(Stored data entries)
import Mathlib
import HarnessLib
import Literature.Analysis.FluidPDE.AxisymHouLiVariables
import Summits.NavierStokesRegularity.NavierStokesRegularity.Theorems.TypeIQuarterGateScarEnvelopeTypeIForcedTsaiMoments
import Summits.NavierStokesRegularity.NavierStokesRegularity.Theorems.TypeIQuarterGateScarEnvelopeTypeIForcedTsaiFieldCalculus
import Summits.NavierStokesRegularity.NavierStokesRegularity.Theorems.TypeIQuarterGateScarEnvelopeTypeIForcedTsaiFieldSmooth

/-!
# Route `EfficiencyFloor`, support `SharpLuDoeringBudget` (stmt-NavierStokesRegularity-25481) — toolkit:
# Gaussian × polynomial vector fields are admissible (`C^∞`, `D⁰, D¹, D² ∈ L²`), with explicit `∂_j`, `∂_k∂_j`, `curl`, `div`

For a rational rate `b` and three sparse polynomials `V : Fin 3 → QPoly` (the symbolic `ℚ[y₀,y₁,y₂]` calculus of the landed
`…TypeIQuarterGateScarEnvelopeTypeIForcedTsai{Cert,Semantics,FieldCalculus,FieldSmooth,Moments}` modules, reused BY NAME), the field
`F(y) = e^{−b|y|²}·V(y)` on `ℝ³` — always introduced through an unfolding hypothesis `hF : F = fun y => gauss b y • evalVec V y`,
no definitions — satisfies:

* `fderiv_apply_single` / `fderiv_single` — `∂_j F_i = e^{−b|y|²}(Dg_{b,j} V_i)(y)`, i.e. `∂_j F` is again such a field with
  symbols `Dg b j ∘ V` (so the class is closed under coordinate derivatives);
* `fderiv_apply_eq_sum` — `DF(y)[v] = Σ_j v_j ∂_jF(y)`; `curl_eq`, `divergence_eq` — curl and divergence in symbols;
* `fderiv_fderiv_single` — `D²F(y)[e_k][e_j] = e^{−b|y|²}(Dg_k Dg_j V)(y)`;
* `opNorm_le_sum_norm_apply_single` — `‖T‖ ≤ Σ_j ‖T e_j‖` for a continuous linear map on `ℝ³`;
* `norm_sq_eq`, `integrable_norm_sq` — `‖F‖² = 1·⟪V,V⟫·e^{−2b|y|²} ∈ L¹` (the landed `moment_pairVec`, `b > 0`);
* `lintegral_iteratedFDeriv_zero_lt_top`, `…_one_…`, `…_two_…` — `∫⁻ ‖DⁿF‖ₑ² < ⊤` for `n = 0, 1, 2`;
* `admissible` — the admissible-class conjunction of `Theses.EfficiencyFloor.SharpLuDoeringBudget` for `F`, given `b > 0` and the
  value-level identity `Σ_i (Dg_{b,i} V_i)(y) = 0` (divergence-freeness).

Used by `…EfficiencyFloorSharpLuDoeringBudget` (the positive-stretching witness).  HONEST FRAMING: elementary real analysis of explicit
Gaussian × polynomial fields; nothing here bears on Navier–Stokes regularity. [folklore]
-/

noncomputable section

set_option linter.dupNamespace false

namespace Summit.NavierStokesRegularity.NavierStokesRegularity.Theorems.EfficiencyFloorSharpLuDoering.GaussField

open MeasureTheory Set Real Finset
open scoped RealInnerProductSpace ContDiff ENNReal
open Literature.Analysis.FluidPDE
open Summit.NavierStokesRegularity.NavierStokesRegularity.Cruxes.ScarEnvelopeTypeI.ForcedTsai

variable {b : ℚ} {V : Fin 3 → QPoly} {F : E3 → E3}

/-! ## Components, smoothness, first derivatives -/

/-- Components: `F_i(y) = e^{−b|y|²} V_i(y)`. [folklore] -/
theorem apply_eq (hF : F = fun y => gauss (b : ℝ) y • evalVec V y) (y : E3) (i : Fin 3) :
    F y i = gauss (b : ℝ) y * QPoly.eval (V i) y := by
  subst hF
  simp [evalVec, PiLp.smul_apply]

/-- `F` is smooth (Gaussian times polynomials). [folklore] -/
theorem contDiff (hF : F = fun y => gauss (b : ℝ) y • evalVec V y) {n : WithTop ℕ∞} : ContDiff ℝ n F := by
  subst hF
  exact (contDiff_gauss _).smul (contDiff_evalVec V)

/-- `F` is differentiable. [folklore] -/
theorem differentiableAt (hF : F = fun y => gauss (b : ℝ) y • evalVec V y) (y : E3) : DifferentiableAt ℝ F y :=
  ((contDiff hF (n := 1)).differentiable one_ne_zero).differentiableAt

/-- `DF` is differentiable. [folklore] -/
theorem differentiableAt_fderiv (hF : F = fun y => gauss (b : ℝ) y • evalVec V y) (y : E3) :
    DifferentiableAt ℝ (fderiv ℝ F) y :=
  (((contDiff hF (n := 2)).fderiv_right (m := 1) (by norm_num)).differentiable one_ne_zero).differentiableAt

/-- **Partial derivatives in symbols**: `∂_j F_i (y) = e^{−b|y|²}·(Dg_{b,j} V_i)(y)`. [folklore] -/
theorem fderiv_apply_single (hF : F = fun y => gauss (b : ℝ) y • evalVec V y) (y : E3) (i j : Fin 3) :
    fderiv ℝ F y (EuclideanSpace.single j 1) i = gauss (b : ℝ) y * QPoly.eval (Dg b j (V i)) y := by
  have hcomp : fderiv ℝ F y (EuclideanSpace.single j 1) i =
      fderiv ℝ (fun y => F y i) y (EuclideanSpace.single j 1) := by
    have h := ((EuclideanSpace.proj i : E3 →L[ℝ] ℝ).hasFDerivAt.comp y (differentiableAt hF y).hasFDerivAt)
    have h' : fderiv ℝ (fun y => F y i) y = (EuclideanSpace.proj i : E3 →L[ℝ] ℝ) ∘L fderiv ℝ F y := by
      have : (fun y => F y i) = (EuclideanSpace.proj i : E3 →L[ℝ] ℝ) ∘ F := by funext y; rfl
      rw [this]; exact h.fderiv
    rw [h']; rfl
  rw [hcomp]
  have hfun : (fun y => F y i) = (gauss (b : ℝ)) * fun y => QPoly.eval (V i) y := by
    funext y; exact apply_eq hF y i
  rw [hfun, fderiv_mul (differentiableAt_gauss _ y) (QPoly.differentiableAt_eval _ y)]
  simp only [FunLike.coe_add, FunLike.coe_smul, Pi.add_apply, Pi.smul_apply, smul_eq_mul]
  rw [fderiv_gauss_single, QPoly.fderiv_eval_single, eval_Dg]
  ring

/-- **Closure under `∂_j`**: `∂_j F (y) = e^{−b|y|²}·(Dg_{b,j} V)(y)` as a vector — again a Gaussian × polynomial field. [folklore] -/
theorem fderiv_single (hF : F = fun y => gauss (b : ℝ) y • evalVec V y) (y : E3) (j : Fin 3) :
    fderiv ℝ F y (EuclideanSpace.single j 1) = gauss (b : ℝ) y • evalVec (fun i => Dg b j (V i)) y := by
  ext i
  rw [fderiv_apply_single hF y i j, PiLp.smul_apply, smul_eq_mul]
  simp [evalVec]

/-- The partial-derivative field as a function: `(y ↦ DF(y) e_j) = (y ↦ e^{−b|y|²}·(Dg_{b,j} V)(y))`. [folklore] -/
theorem fderiv_single_eq_fun (hF : F = fun y => gauss (b : ℝ) y • evalVec V y) (j : Fin 3) :
    (fun y => fderiv ℝ F y (EuclideanSpace.single j 1)) = fun y => gauss (b : ℝ) y • evalVec (fun i => Dg b j (V i)) y :=
  funext fun y => fderiv_single hF y j

/-- **Linearity**: `DF(y)[v] = Σ_j v_j ∂_jF(y)` (expand `v = Σ_j v_j e_j`, the coordinate identity of the landed
`SymBasis.eq_sum_single`, inlined to keep this module's imports light). [folklore] -/
theorem fderiv_apply_eq_sum (hF : F = fun y => gauss (b : ℝ) y • evalVec V y) (y v : E3) :
    fderiv ℝ F y v = ∑ j : Fin 3, v j • (gauss (b : ℝ) y • evalVec (fun i => Dg b j (V i)) y) := by
  have hv : v = ∑ j : Fin 3, v j • EuclideanSpace.single j (1 : ℝ) := by
    simpa using ((EuclideanSpace.basisFun (Fin 3) ℝ).sum_repr v).symm
  conv_lhs => rw [hv]
  rw [map_sum]
  refine Finset.sum_congr rfl fun j _ => ?_
  rw [map_smul, fderiv_single hF y j]

/-- **Curl in symbols**: `curl F (y) = e^{−b|y|²}·(Dg_1V_2 − Dg_2V_1, Dg_2V_0 − Dg_0V_2, Dg_0V_1 − Dg_1V_0)(y)`. [folklore] -/
theorem curl_eq (hF : F = fun y => gauss (b : ℝ) y • evalVec V y) (y : E3) :
    curl F y = gauss (b : ℝ) y • evalVec ![QPoly.sub (Dg b 1 (V 2)) (Dg b 2 (V 1)),
      QPoly.sub (Dg b 2 (V 0)) (Dg b 0 (V 2)), QPoly.sub (Dg b 0 (V 1)) (Dg b 1 (V 0))] y := by
  have hD : ∀ i j : Fin 3, fderiv ℝ F y (EuclideanSpace.single j 1) i =
      gauss (b : ℝ) y * QPoly.eval (Dg b j (V i)) y := fun i j => fderiv_apply_single hF y i j
  ext k
  rw [PiLp.smul_apply, smul_eq_mul]
  simp only [curl, evalVec, PiLp.toLp_apply]
  fin_cases k
  · simp only [Fin.zero_eta, Fin.isValue, Matrix.cons_val_zero, hD, QPoly.eval_sub]
    ring
  · simp only [Fin.mk_one, Fin.isValue, Matrix.cons_val_one, Matrix.cons_val_zero, hD, QPoly.eval_sub]
    ring
  · simp only [Fin.reduceFinMk, Fin.isValue, Matrix.cons_val, hD, QPoly.eval_sub]
    ring

/-- **Divergence in symbols**: `div F (y) = e^{−b|y|²}·Σ_i (Dg_{b,i} V_i)(y)`. [folklore] -/
theorem divergence_eq (hF : F = fun y => gauss (b : ℝ) y • evalVec V y) (y : E3) :
    VectorCalculus.divergence F y = gauss (b : ℝ) y *
      (QPoly.eval (Dg b 0 (V 0)) y + QPoly.eval (Dg b 1 (V 1)) y + QPoly.eval (Dg b 2 (V 2)) y) := by
  rw [divergence_eq_sum_three, fderiv_apply_single hF y 0 0, fderiv_apply_single hF y 1 1, fderiv_apply_single hF y 2 2]
  ring

/-- `F` is divergence-free as soon as `Σ_i (Dg_{b,i} V_i)(y) ≡ 0`. [folklore] -/
theorem isDivFree (hF : F = fun y => gauss (b : ℝ) y • evalVec V y)
    (hdiv : ∀ y : E3, QPoly.eval (Dg b 0 (V 0)) y + QPoly.eval (Dg b 1 (V 1)) y + QPoly.eval (Dg b 2 (V 2)) y = 0) :
    VectorCalculus.IsDivFree F := fun y => by
  rw [divergence_eq hF y, hdiv y, mul_zero]

/-! ## Second derivatives -/

/-- **Second partials in symbols**: `D²F(y)[e_k][e_j] = D(∂_jF)(y)[e_k] = e^{−b|y|²}·(Dg_k Dg_j V)(y)`. [folklore] -/
theorem fderiv_fderiv_single (hF : F = fun y => gauss (b : ℝ) y • evalVec V y) (y : E3) (k j : Fin 3) :
    fderiv ℝ (fderiv ℝ F) y (EuclideanSpace.single k 1) (EuclideanSpace.single j 1) =
      gauss (b : ℝ) y • evalVec (fun i => Dg b k (Dg b j (V i))) y := by
  have h1 : fderiv ℝ (fderiv ℝ F) y (EuclideanSpace.single k 1) (EuclideanSpace.single j 1) =
      fderiv ℝ (fun y => fderiv ℝ F y (EuclideanSpace.single j 1)) y (EuclideanSpace.single k 1) := by
    rw [fderiv_clm_apply (differentiableAt_fderiv hF y) (differentiableAt_const _)]
    simp
  rw [h1, fderiv_single_eq_fun hF j, fderiv_single (F := fun y => gauss (b : ℝ) y • evalVec (fun i => Dg b j (V i)) y) rfl y k]

/-! ## Operator norms on `ℝ³` -/

/-- `‖T‖ ≤ Σ_j ‖T e_j‖` for a continuous linear map on `ℝ³` into any normed space (expand `v = Σ v_j e_j`, `|v_j| ≤ ‖v‖`;
the landed `…PlanarEnergyAPrioriPressureGradient` has the functional case `X = ℝ`). [folklore] -/
theorem opNorm_le_sum_norm_apply_single {X : Type*} [NormedAddCommGroup X] [NormedSpace ℝ X] (T : E3 →L[ℝ] X) :
    ‖T‖ ≤ ∑ j : Fin 3, ‖T (EuclideanSpace.single j 1)‖ := by
  refine ContinuousLinearMap.opNorm_le_bound _ (Finset.sum_nonneg fun _ _ => norm_nonneg _) fun v => ?_
  have hv : v = ∑ j : Fin 3, v j • EuclideanSpace.single j (1 : ℝ) := by
    simpa using ((EuclideanSpace.basisFun (Fin 3) ℝ).sum_repr v).symm
  calc ‖T v‖ = ‖∑ j : Fin 3, v j • T (EuclideanSpace.single j 1)‖ := by
        conv_lhs => rw [hv]
        simp [map_sum, map_smul]
    _ ≤ ∑ j : Fin 3, ‖v j • T (EuclideanSpace.single j 1)‖ := norm_sum_le _ _
    _ ≤ ∑ j : Fin 3, ‖v‖ * ‖T (EuclideanSpace.single j 1)‖ := by
        refine Finset.sum_le_sum fun j _ => ?_
        rw [norm_smul]
        exact mul_le_mul_of_nonneg_right (PiLp.norm_apply_le v j) (norm_nonneg _)
    _ = (∑ j : Fin 3, ‖T (EuclideanSpace.single j 1)‖) * ‖v‖ := by rw [← Finset.mul_sum]; ring

/-- `‖T‖² ≤ 3 Σ_j ‖T e_j‖²` on `ℝ³` (Cauchy–Schwarz on the previous bound). [folklore] -/
theorem opNorm_sq_le (X : Type*) [NormedAddCommGroup X] [NormedSpace ℝ X] (T : E3 →L[ℝ] X) :
    ‖T‖ ^ 2 ≤ 3 * ∑ j : Fin 3, ‖T (EuclideanSpace.single j 1)‖ ^ 2 := by
  calc ‖T‖ ^ 2 ≤ (∑ j : Fin 3, ‖T (EuclideanSpace.single j 1)‖) ^ 2 :=
        pow_le_pow_left₀ (norm_nonneg _) (opNorm_le_sum_norm_apply_single T) 2
    _ ≤ 3 * ∑ j : Fin 3, ‖T (EuclideanSpace.single j 1)‖ ^ 2 := by
        have h := sq_sum_le_card_mul_sum_sq (s := (Finset.univ : Finset (Fin 3)))
          (f := fun j : Fin 3 => ‖T (EuclideanSpace.single j 1)‖)
        simpa using h

/-! ## Square-integrability -/

/-- `‖F(y)‖² = 1·⟪V(y),V(y)⟫·e^{−2b|y|²}` (the integrand shape of `moment_pairVec`). [folklore] -/
theorem norm_sq_eq (hF : F = fun y => gauss (b : ℝ) y • evalVec V y) (y : E3) :
    ‖F y‖ ^ 2 = QPoly.eval [⟨0, 0, 0, 1⟩] y * ⟪evalVec V y, evalVec V y⟫ * gauss ((2 * b : ℚ) : ℝ) y := by
  subst hF
  rw [norm_smul, mul_pow, Real.norm_of_nonneg (gauss_pos _ _).le, ← real_inner_self_eq_norm_sq, eval_one, sq,
    gauss_mul]
  push_cast
  ring_nf

/-- `‖F‖² ∈ L¹(ℝ³)` for `b > 0` (Gaussian moments). [folklore] -/
theorem integrable_norm_sq (hF : F = fun y => gauss (b : ℝ) y • evalVec V y) (hb : 0 < b) :
    Integrable (fun y => ‖F y‖ ^ 2) := by
  have h := (moment_pairVec [⟨0, 0, 0, 1⟩] V V (b := 2 * b) (by positivity)).1
  refine h.congr (Filter.Eventually.of_forall fun y => ?_)
  exact (norm_sq_eq hF y).symm

/-- From a pointwise integrable majorant of `‖h‖²` to `∫⁻ ‖h‖ₑ² < ⊤`. [folklore] -/
theorem lintegral_enorm_sq_lt_top_of_le {X : Type*} [NormedAddCommGroup X] {h : E3 → X} {g : E3 → ℝ}
    (hg : Integrable g) (hle : ∀ y, ‖h y‖ ^ 2 ≤ g y) : ∫⁻ y, ‖h y‖ₑ ^ 2 < ⊤ := by
  have h1 : ∀ y, ‖h y‖ₑ ^ 2 = ENNReal.ofReal (‖h y‖ ^ 2) := fun y => by
    rw [← ofReal_norm, ENNReal.ofReal_pow (norm_nonneg _)]
  calc ∫⁻ y, ‖h y‖ₑ ^ 2 = ∫⁻ y, ENNReal.ofReal (‖h y‖ ^ 2) := lintegral_congr fun y => h1 y
    _ ≤ ∫⁻ y, ENNReal.ofReal (g y) := lintegral_mono fun y => ENNReal.ofReal_le_ofReal (hle y)
    _ ≤ ∫⁻ y, ‖g y‖ₑ := lintegral_ofReal_le_lintegral_enorm g
    _ < ⊤ := hg.2

/-- **`D⁰F ∈ L²`**: `∫⁻ ‖iteratedFDeriv ℝ 0 F‖ₑ² < ⊤`. [folklore] -/
theorem lintegral_iteratedFDeriv_zero_lt_top (hF : F = fun y => gauss (b : ℝ) y • evalVec V y) (hb : 0 < b) :
    ∫⁻ y, ‖iteratedFDeriv ℝ 0 F y‖ₑ ^ 2 < ⊤ :=
  lintegral_enorm_sq_lt_top_of_le (integrable_norm_sq hF hb) fun y => by rw [norm_iteratedFDeriv_zero]

/-- **`D¹F ∈ L²`**: `∫⁻ ‖iteratedFDeriv ℝ 1 F‖ₑ² < ⊤` (`‖DF‖² ≤ 3 Σ_j ‖∂_jF‖²`, each `∂_jF` a Gaussian × polynomial field). [folklore] -/
theorem lintegral_iteratedFDeriv_one_lt_top (hF : F = fun y => gauss (b : ℝ) y • evalVec V y) (hb : 0 < b) :
    ∫⁻ y, ‖iteratedFDeriv ℝ 1 F y‖ₑ ^ 2 < ⊤ := by
  have hint : Integrable (fun y : E3 => (3 : ℝ) * ∑ j : Fin 3,
      ‖(fun y => gauss (b : ℝ) y • evalVec (fun i => Dg b j (V i)) y) y‖ ^ 2) :=
    (integrable_finsetSum _ fun j _ =>
      integrable_norm_sq (F := fun y => gauss (b : ℝ) y • evalVec (fun i => Dg b j (V i)) y) rfl hb).const_mul 3
  refine lintegral_enorm_sq_lt_top_of_le hint fun y => ?_
  rw [norm_iteratedFDeriv_one]
  refine (opNorm_sq_le E3 (fderiv ℝ F y)).trans (le_of_eq ?_)
  congr 1
  refine Finset.sum_congr rfl fun j _ => ?_
  rw [fderiv_single hF y j]

/-- **`D²F ∈ L²`**: `∫⁻ ‖iteratedFDeriv ℝ 2 F‖ₑ² < ⊤` (`‖D²F‖² ≤ 9 Σ_{k,j} ‖∂_k∂_jF‖²`). [folklore] -/
theorem lintegral_iteratedFDeriv_two_lt_top (hF : F = fun y => gauss (b : ℝ) y • evalVec V y) (hb : 0 < b) :
    ∫⁻ y, ‖iteratedFDeriv ℝ 2 F y‖ₑ ^ 2 < ⊤ := by
  have hint : Integrable (fun y : E3 => (3 : ℝ) * ∑ k : Fin 3, ((3 : ℝ) * ∑ j : Fin 3,
      ‖(fun y => gauss (b : ℝ) y • evalVec (fun i => Dg b k (Dg b j (V i))) y) y‖ ^ 2)) :=
    (integrable_finsetSum _ fun k _ => (integrable_finsetSum _ fun j _ =>
      integrable_norm_sq (F := fun y => gauss (b : ℝ) y • evalVec (fun i => Dg b k (Dg b j (V i))) y) rfl hb).const_mul
        3).const_mul 3
  refine lintegral_enorm_sq_lt_top_of_le hint fun y => ?_
  rw [← norm_iteratedFDeriv_fderiv, norm_iteratedFDeriv_one]
  refine (opNorm_sq_le (E3 →L[ℝ] E3) (fderiv ℝ (fderiv ℝ F) y)).trans ?_
  refine mul_le_mul_of_nonneg_left (Finset.sum_le_sum fun k _ => ?_) (by norm_num)
  refine (opNorm_sq_le E3 (fderiv ℝ (fderiv ℝ F) y (EuclideanSpace.single k 1))).trans (le_of_eq ?_)
  congr 1
  refine Finset.sum_congr rfl fun j _ => ?_
  rw [fderiv_fderiv_single hF y k j]

/-! ## The admissible class -/

/-- **Gaussian × polynomial fields are admissible** for `Theses.EfficiencyFloor.SharpLuDoeringBudget`: smooth, divergence-free
(given the symbolic identity `Σ_i Dg_{b,i}V_i ≡ 0`), and `D⁰F, D¹F, D²F ∈ L²` (`b > 0`). [folklore] -/
theorem admissible (hF : F = fun y => gauss (b : ℝ) y • evalVec V y) (hb : 0 < b)
    (hdiv : ∀ y : E3, QPoly.eval (Dg b 0 (V 0)) y + QPoly.eval (Dg b 1 (V 1)) y + QPoly.eval (Dg b 2 (V 2)) y = 0) :
    ContDiff ℝ (⊤ : ℕ∞) F ∧ VectorCalculus.IsDivFree F ∧ (∫⁻ y, ‖iteratedFDeriv ℝ 0 F y‖ₑ ^ 2 < ⊤) ∧
      (∫⁻ y, ‖iteratedFDeriv ℝ 1 F y‖ₑ ^ 2 < ⊤) ∧ (∫⁻ y, ‖iteratedFDeriv ℝ 2 F y‖ₑ ^ 2 < ⊤) :=
  ⟨contDiff hF, isDivFree hF hdiv, lintegral_iteratedFDeriv_zero_lt_top hF hb, lintegral_iteratedFDeriv_one_lt_top hF hb,
    lintegral_iteratedFDeriv_two_lt_top hF hb⟩

end Summit.NavierStokesRegularity.NavierStokesRegularity.Theorems.EfficiencyFloorSharpLuDoering.GaussField

end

◆ Exercise brief: All that is wanted is an exact copy of the lines above from the one with "rw [h']; rfl" through the one with "have hD : ∀", with both ends included.

◆ Response box:
    rw [h']; rfl
  rw [hcomp]
  have hfun : (fun y => F y i) = (gauss (b : ℝ)) * fun y => QPoly.eval (V i) y := by
    funext y; exact apply_eq hF y i
  rw [hfun, fderiv_mul (differentiableAt_gauss _ y) (QPoly.differentiableAt_eval _ y)]
  simp only [FunLike.coe_add, FunLike.coe_smul, Pi.add_apply, Pi.smul_apply, smul_eq_mul]
  rw [fderiv_gauss_single, QPoly.fderiv_eval_single, eval_Dg]
  ring

/-- **Closure under `∂_j`**: `∂_j F (y) = e^{−b|y|²}·(Dg_{b,j} V)(y)` as a vector — again a Gaussian × polynomial field. [folklore] -/
theorem fderiv_single (hF : F = fun y => gauss (b : ℝ) y • evalVec V y) (y : E3) (j : Fin 3) :
    fderiv ℝ F y (EuclideanSpace.single j 1) = gauss (b : ℝ) y • evalVec (fun i => Dg b j (V i)) y := by
  ext i
  rw [fderiv_apply_single hF y i j, PiLp.smul_apply, smul_eq_mul]
  simp [evalVec]

/-- The partial-derivative field as a function: `(y ↦ DF(y) e_j) = (y ↦ e^{−b|y|²}·(Dg_{b,j} V)(y))`. [folklore] -/
theorem fderiv_single_eq_fun (hF : F = fun y => gauss (b : ℝ) y • evalVec V y) (j : Fin 3) :
    (fun y => fderiv ℝ F y (EuclideanSpace.single j 1)) = fun y => gauss (b : ℝ) y • evalVec (fun i => Dg b j (V i)) y :=
  funext fun y => fderiv_single hF y j

/-- **Linearity**: `DF(y)[v] = Σ_j v_j ∂_jF(y)` (expand `v = Σ_j v_j e_j`, the coordinate identity of the landed
`SymBasis.eq_sum_single`, inlined to keep this module's imports light). [folklore] -/
theorem fderiv_apply_eq_sum (hF : F = fun y => gauss (b : ℝ) y • evalVec V y) (y v : E3) :
    fderiv ℝ F y v = ∑ j : Fin 3, v j • (gauss (b : ℝ) y • evalVec (fun i => Dg b j (V i)) y) := by
  have hv : v = ∑ j : Fin 3, v j • EuclideanSpace.single j (1 : ℝ) := by
    simpa using ((EuclideanSpace.basisFun (Fin 3) ℝ).sum_repr v).symm
  conv_lhs => rw [hv]
  rw [map_sum]
  refine Finset.sum_congr rfl fun j _ => ?_
  rw [map_smul, fderiv_single hF y j]

/-- **Curl in symbols**: `curl F (y) = e^{−b|y|²}·(Dg_1V_2 − Dg_2V_1, Dg_2V_0 − Dg_0V_2, Dg_0V_1 − Dg_1V_0)(y)`. [folklore] -/
theorem curl_eq (hF : F = fun y => gauss (b : ℝ) y • evalVec V y) (y : E3) :
    curl F y = gauss (b : ℝ) y • evalVec ![QPoly.sub (Dg b 1 (V 2)) (Dg b 2 (V 1)),
      QPoly.sub (Dg b 2 (V 0)) (Dg b 0 (V 2)), QPoly.sub (Dg b 0 (V 1)) (Dg b 1 (V 0))] y := by
  have hD : ∀ i j : Fin 3, fderiv ℝ F y (EuclideanSpace.single j 1) i =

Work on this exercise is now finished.